» **WORK REQUIRED**
Examine the entries and show every line in which the word "alternation" is found.

» **INPUT DATA**

+---+

import Summits.CriticalPhenomena.CardyFormulaZ2.Theorems.CardyMagicRigidityNestingRigidityTomographyDiscDuality
import HarnessLib

/-!
# The switch-planarity instance `TSwitchPlanar`: reduction to a pure planar statement about two site paths

Crux `Summit.CriticalPhenomena.CardyFormulaZ2.Theses.CardyMagicRigidity.NestingRigidity` (stmt-CriticalPhenomena-4835),
line `pinch-resampling` v4, stub S10' `stub_neckTomographyV4`.  The second planar input of D1 named in
`…NestingRigidityTomographySelection` (p160817), `TSwitchPlanar`, speaks about the GLUED partitions `tGlue` (equivalence
closures of blob steps and passages through other selected regions).  This file performs the first step of its truth
argument ("realise the open gluing as a `𝕋`-path through open sites off the interiors and through the interiors of
regions `y ≠ x` with `b y = true`, the closed gluing likewise — vertex-disjoint site sets, both avoiding `Λ_{sc x}(x)`")
and thereby REDUCES `TSwitchPlanar` to a statement about ONE clean collar and TWO plain `𝕋`-paths:

* `tRealise ω c β` — the realisation set of colour `c` under the vector `β`: colour-`c` sites off all selected
  interiors, together with the interiors `Λ_{sc y}(y)` of the selected `y` with `β y = c`;
* `eq_or_pathIn_tRealise_of_tGlue` — **glued ⟹ equal or joined by a `𝕋`-path of the realisation set** (blob steps are
  such paths; a passage through `y` is realised through the ball `Λ_{sc y}(y)`, entered and left at the germs, which
  are inner-layer sites of colour `c` — selected radii are `≥ 2` by `tPinch_one_eq_empty`);
* the realisation sets of (`true`, `update b x false`) and (`false`, `update b x true`) are disjoint, avoid
  `Λ_{sc x}(x)`, and meet `Λ_{2 sc x}(x)` only in open resp. closed sites (`disjoint_tRealise`,
  `disjoint_tRealise_tBall`, `tRealise_inter_tBall_subset`);
* `tSwitchPlanar_of_core` (registered anchor) — **`TSwitchPlanar` follows from its planar core**, displayed as the
  hypothesis (NOT proved here): on `TPinch x x s s`, two open crossings of the collar in distinct open
  collar-clusters and two closed crossings in distinct closed collar-clusters cannot be joined by, respectively, a
  `𝕋`-path of a set `P` and a `𝕋`-path of a set `Q` with `P ∩ Q = ∅`, both avoiding `Λ_s(x)`, `P` open and `Q`
  closed inside `Λ_{2s}(x)` (Jordan: close the `P`-path through the hole; the closed germs lie on opposite sides by
  the alternation of the four crossing clusters; winding labels, `TriFaceLabel.lean`).

Sorry-free; no `Prop` definition is introduced; the planar core is a displayed hypothesis, not a named fact.
-/

noncomputable section

namespace Summit.CriticalPhenomena.CardyFormulaZ2.Cruxes.NestingRigidity.PinchResampling

open Summit.CriticalPhenomena.CardyFormulaZ2.Theses.CardyMagicRigidity
open Set Relation Literature.Probability.Percolation Literature.Probability.LatticeModels

variable (sc : Site 2 → ℕ) (X : Set (Site 2))

/-! ## §1 Realisation sets and the realisation of glued pairs as lattice paths -/

section Realise

/-- **The realisation set of colour `c` under `β`**: colour-`c` sites off all selected interiors, and the interiors
of the selected regions whose `β`-state is `c` (the regions through which colour-`c` passages are allowed). -/
def tRealise (ω : SiteConfig (Site 2)) (c : Bool) (β : Site 2 → Bool) : Set (Site 2) :=
  {u | (u ∈ ω) = c ∧ u ∉ tInteriors sc X ω} ∪ ⋃ y ∈ {y | y ∈ tSel sc X ω ∧ β y = c}, tBall y (sc y)

variable {sc X}

/-- A selected centre has radius `≥ 2` (`TPinch x x 0 0 = TPinch x x 1 1 = ∅`). -/
theorem two_le_of_mem_tSel {ω : SiteConfig (Site 2)} {x : Site 2} (hx : x ∈ tSel sc X ω) : 2 ≤ sc x := by
  have h1 := one_le_of_mem_tSel sc X hx
  by_contra h
  have h1' : sc x = 1 := by omega
  have hm := hx.2
  rw [h1', tPinch_one_eq_empty] at hm
  exact hm

/-- The interior ball `Λ_s(y)` is connected: a translate of `pathIn_triBall`. -/
theorem pathIn_tBall {y u v : Site 2} {s : ℕ} (hu : u ∈ tBall y s) (hv : v ∈ tBall y s) : PathIn triGraph (tBall y s) u v := by
  simp only [tBall, mem_setOf_eq] at hu hv
  have h := pathIn_triBall (m := s) hu hv
  have := pathIn_shift y (B := tBall y s) (fun z hz ↦ by
    simpa [tBall] using mem_triBall_iff.1 (Finset.mem_coe.1 hz)) h
  simpa using this

/-- **Glued ⟹ equal or joined inside the realisation set.**  With pairwise disjoint closed collars, two sites glued in
colour `c` under `β` are equal or joined by a `𝕋`-path of `tRealise ω c β`. -/
theorem eq_or_pathIn_tRealise_of_tGlue {ω : SiteConfig (Site 2)} {c : Bool} {β : Site 2 → Bool}
    (hdisj : ∀ x ∈ tSel sc X ω, ∀ y ∈ tSel sc X ω, x ≠ y → Disjoint (tBall x (2 * sc x)) (tBall y (2 * sc y)))
    {v w : Site 2} (h : tGlue sc X ω c β v w) : v = w ∨ PathIn triGraph (tRealise sc X ω c β) v w := by
  rw [tGlue_apply_iff] at h
  induction h with
  | rel v w hr =>
    rcases hr with hp | ⟨y, hy, hb, hv, hw⟩
    · by_cases hvw : v = w
      · exact Or.inl hvw
      · right
        have hcol := colour_of_pathIn_ne hp hvw
        refine (pathIn_inter_of_pathIn_colour hp hcol).mono fun z hz ↦ Or.inl ⟨?_, hz.1⟩
        cases c <;> simpa using hz.2
    · right
      have hs := two_le_of_mem_tSel hy
      obtain ⟨-, hvcol, -⟩ := exists_pathIn_of_isCrossing hs hv
      obtain ⟨-, hwcol, -⟩ := exists_pathIn_of_isCrossing hs hw
      obtain ⟨⟨hvO, hvI⟩, gv, hgv, hvgv⟩ := hv.1
      obtain ⟨⟨hwO, hwI⟩, gw, hgw, hwgw⟩ := hw.1
      have hballR : tBall y (sc y) ⊆ tRealise sc X ω c β := fun z hz ↦
        Or.inr (mem_biUnion (t := fun y ↦ tBall y (sc y)) ⟨hy, hb⟩ hz)
      have hvR : v ∈ tRealise sc X ω c β := Or.inl ⟨hvcol, not_mem_tInteriors_of_mem_collar hdisj hy hvO hvI⟩
      have hwR : w ∈ tRealise sc X ω c β := Or.inl ⟨hwcol, not_mem_tInteriors_of_mem_collar hdisj hy hwO hwI⟩
      exact ((PathIn.of_adj hvR (hballR hgv) hvgv).trans ((pathIn_tBall hgv hgw).mono hballR)).trans
        (PathIn.of_adj (hballR hgw) hwR hwgw.symm)
  | refl => exact Or.inl rfl
  | symm _ _ _ ih =>
    rcases ih with e | hp
    · exact Or.inl e.symm
    · exact Or.inr hp.symm
  | trans _ _ _ _ _ ih1 ih2 =>
    rcases ih1 with rfl | hp1
    · exact ih2
    · rcases ih2 with rfl | hp2
      · exact Or.inr hp1
      · exact Or.inr (hp1.trans hp2)

/-- **The two realisation sets of the switch are disjoint**: open vs closed sites off the interiors, and interiors
of regions `y ≠ x` with `b y = true` vs `b y = false` (distinct selected regions have disjoint closed collars). -/
theorem disjoint_tRealise {ω : SiteConfig (Site 2)}
    (hdisj : ∀ x ∈ tSel sc X ω, ∀ y ∈ tSel sc X ω, x ≠ y → Disjoint (tBall x (2 * sc x)) (tBall y (2 * sc y)))
    (b : Site 2 → Bool) (x : Site 2) :
    Disjoint (tRealise sc X ω true (Function.update b x false)) (tRealise sc X ω false (Function.update b x true)) := by
  rw [Set.disjoint_left]
  rintro u (⟨hu1, hu2⟩ | hu) (⟨hu1', hu2'⟩ | hu')
  · exact absurd (by simpa using hu1 : u ∈ ω) (by simpa using hu1' : u ∉ ω)
  · simp only [mem_setOf_eq, mem_iUnion, exists_prop] at hu'
    obtain ⟨y, ⟨hy, -⟩, huy⟩ := hu'
    exact hu2 (tBall_subset_tInteriors hy huy)
  · simp only [mem_setOf_eq, mem_iUnion, exists_prop] at hu
    obtain ⟨y, ⟨hy, -⟩, huy⟩ := hu
    exact hu2' (tBall_subset_tInteriors hy huy)
  · simp only [mem_setOf_eq, mem_iUnion, exists_prop] at hu hu'
    obtain ⟨y, ⟨hy, hby⟩, huy⟩ := hu
    obtain ⟨y', ⟨hy', hby'⟩, huy'⟩ := hu'
    have hyy' : y ≠ y' := by
      rintro rfl
      by_cases hyx : y = x
      · subst hyx; simp at hby
      · rw [Function.update_of_ne hyx] at hby hby'; rw [hby] at hby'; exact Bool.noConfusion hby'
    exact Set.disjoint_left.1 (hdisj y hy y' hy' hyy') (tBall_subset_tBall_two_mul y (sc y) huy)
      (tBall_subset_tBall_two_mul y' (sc y') huy')

/-- **A realisation set under a vector whose `x`-entry is not `c` avoids the interior `Λ_{sc x}(x)`.** -/
theorem disjoint_tRealise_tBall {ω : SiteConfig (Site 2)}
    (hdisj : ∀ x ∈ tSel sc X ω, ∀ y ∈ tSel sc X ω, x ≠ y → Disjoint (tBall x (2 * sc x)) (tBall y (2 * sc y)))
    {c : Bool} {β : Site 2 → Bool} {x : Site 2} (hx : x ∈ tSel sc X ω) (hβ : β x ≠ c) :
    Disjoint (tRealise sc X ω c β) (tBall x (sc x)) := by
  rw [Set.disjoint_left]
  rintro u (⟨-, hu2⟩ | hu) hux
  · exact hu2 (tBall_subset_tInteriors hx hux)
  · simp only [mem_setOf_eq, mem_iUnion, exists_prop] at hu
    obtain ⟨y, ⟨hy, hby⟩, huy⟩ := hu
    have hyx : y ≠ x := by rintro rfl; exact hβ hby
    exact Set.disjoint_left.1 (hdisj y hy x hx hyx) (tBall_subset_tBall_two_mul y (sc y) huy)
      (tBall_subset_tBall_two_mul x (sc x) hux)

/-- **Inside the closed collar `Λ_{2 sc x}(x)` a realisation set (vector not `c` at `x`) consists of colour-`c`
sites** (the interiors of the other regions do not meet the closed collar of `x`). -/
theorem tRealise_inter_tBall_subset {ω : SiteConfig (Site 2)}
    (hdisj : ∀ x ∈ tSel sc X ω, ∀ y ∈ tSel sc X ω, x ≠ y → Disjoint (tBall x (2 * sc x)) (tBall y (2 * sc y)))
    {c : Bool} {β : Site 2 → Bool} {x : Site 2} (hx : x ∈ tSel sc X ω) (hβ : β x ≠ c) :
    tRealise sc X ω c β ∩ tBall x (2 * sc x) ⊆ {u | (u ∈ ω) = c} := by
  rintro u ⟨hu | hu, huO⟩
  · exact hu.1
  · simp only [mem_setOf_eq, mem_iUnion, exists_prop] at hu
    obtain ⟨y, ⟨hy, hby⟩, huy⟩ := hu
    have hyx : y ≠ x := by rintro rfl; exact hβ hby
    exact absurd huO (Set.disjoint_left.1 (hdisj y hy x hx hyx) (tBall_subset_tBall_two_mul y (sc y) huy))

end Realise

/-! ## §2 The planar core (named, not proved) and the reduction -/

section Core

/-- **Registered anchor: the reduction of `TSwitchPlanar` to its planar core.**  The displayed hypothesis is the
PLANAR CORE (the Jordan-curve content of `TSwitchPlanar`, NOT proved here): on the clean collar `TPinch x x s s`, two
open crossings `v₁, v₂` of `Λ_{2s}(x) ∖ Λ_s(x)` not joined by an open path of the collar and two closed crossings
`w₁, w₂` not joined by a closed path of the collar admit no sets of sites `P, Q` with `P ∩ Q = ∅`, both avoiding the
hole `Λ_s(x)`, `P` open and `Q` closed inside `Λ_{2s}(x)`, with `v₁ ⇝ v₂` inside `P` and `w₁ ⇝ w₂` inside `Q` by
`𝕋`-paths.  (WHY TRUE: close the `P`-path through `Λ_s(x)` into a lattice loop `J`; by the alternation of the four
crossing clusters — frontier chains, `exists_frontierChains_alternating_of_lt` — and since `P` is open inside the
closed collar, `w₁`, `w₂` lie on opposite sides of `J`, winding labels `IsTriLoop.faceLabel_leftFace/rightFace` of
`TriFaceLabel.lean`, while the `Q`-path joins them off `J`, `cellLabel_eq_of_pathIn`.)  THE REDUCTION: realise the open
gluing under `update b x false` inside `P = tRealise ω true (update b x false)` and the closed gluing under
`update b x true` inside `Q = tRealise ω false (update b x true)`; these sets are disjoint, avoid `Λ_{sc x}(x)`, and are
open resp. closed inside `Λ_{2 sc x}(x)`; germs in distinct collar-clusters are distinct, so both gluings are paths. -/
theorem tSwitchPlanar_of_core :
    (∀ (ω : SiteConfig (Site 2)) (x : Site 2) (s : ℕ) (P Q : Set (Site 2)) (v₁ v₂ w₁ w₂ : Site 2),
      ω ∈ TPinch x x s s → Disjoint P Q → Disjoint P (tBall x s) → Disjoint Q (tBall x s) →
      P ∩ tBall x (2 * s) ⊆ {u | (u ∈ ω) = true} → Q ∩ tBall x (2 * s) ⊆ {u | (u ∈ ω) = false} →
      IsCrossing triGraph (tColourGraph ω true) (tBall x s) (tBall x (2 * s)) v₁ →
      IsCrossing triGraph (tColourGraph ω true) (tBall x s) (tBall x (2 * s)) v₂ →
      ¬ PathIn (tColourGraph ω true) (tBall x (2 * s) \ tBall x s) v₁ v₂ →
      IsCrossing triGraph (tColourGraph ω false) (tBall x s) (tBall x (2 * s)) w₁ →
      IsCrossing triGraph (tColourGraph ω false) (tBall x s) (tBall x (2 * s)) w₂ →
      ¬ PathIn (tColourGraph ω false) (tBall x (2 * s) \ tBall x s) w₁ w₂ →
      PathIn triGraph P v₁ v₂ → PathIn triGraph Q w₁ w₂ → False) →
    TSwitchPlanar := by
  intro hcore sc X ω b x v₁ v₂ w₁ w₂ hdisj hx hv₁ hv₂ hnv hw₁ hw₂ hnw ⟨hgo, hgc⟩
  have hβ₁ : Function.update b x false x ≠ true := by simp
  have hβ₂ : Function.update b x true x ≠ false := by simp
  have hv₁₂ : v₁ ≠ v₂ := by rintro rfl; exact hnv (PathIn.refl hv₁.1.1)
  have hw₁₂ : w₁ ≠ w₂ := by rintro rfl; exact hnw (PathIn.refl hw₁.1.1)
  have hP := (eq_or_pathIn_tRealise_of_tGlue hdisj hgo).resolve_left hv₁₂
  have hQ := (eq_or_pathIn_tRealise_of_tGlue hdisj hgc).resolve_left hw₁₂
  exact hcore ω x (sc x) _ _ v₁ v₂ w₁ w₂ hx.2 (disjoint_tRealise hdisj b x) (disjoint_tRealise_tBall hdisj hx hβ₁)
    (disjoint_tRealise_tBall hdisj hx hβ₂) (tRealise_inter_tBall_subset hdisj hx hβ₁)
    (tRealise_inter_tBall_subset hdisj hx hβ₂) hv₁ hv₂ hnv hw₁ hw₂ hnw hP hQ

end Core

end Summit.CriticalPhenomena.CardyFormulaZ2.Cruxes.NestingRigidity.PinchResampling

end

+---+

» **RESPONSE**
  the alternation of the four crossing clusters; winding labels, `TriFaceLabel.lean`).
`𝕋`-paths.  (WHY TRUE: close the `P`-path through `Λ_s(x)` into a lattice loop `J`; by the alternation of the four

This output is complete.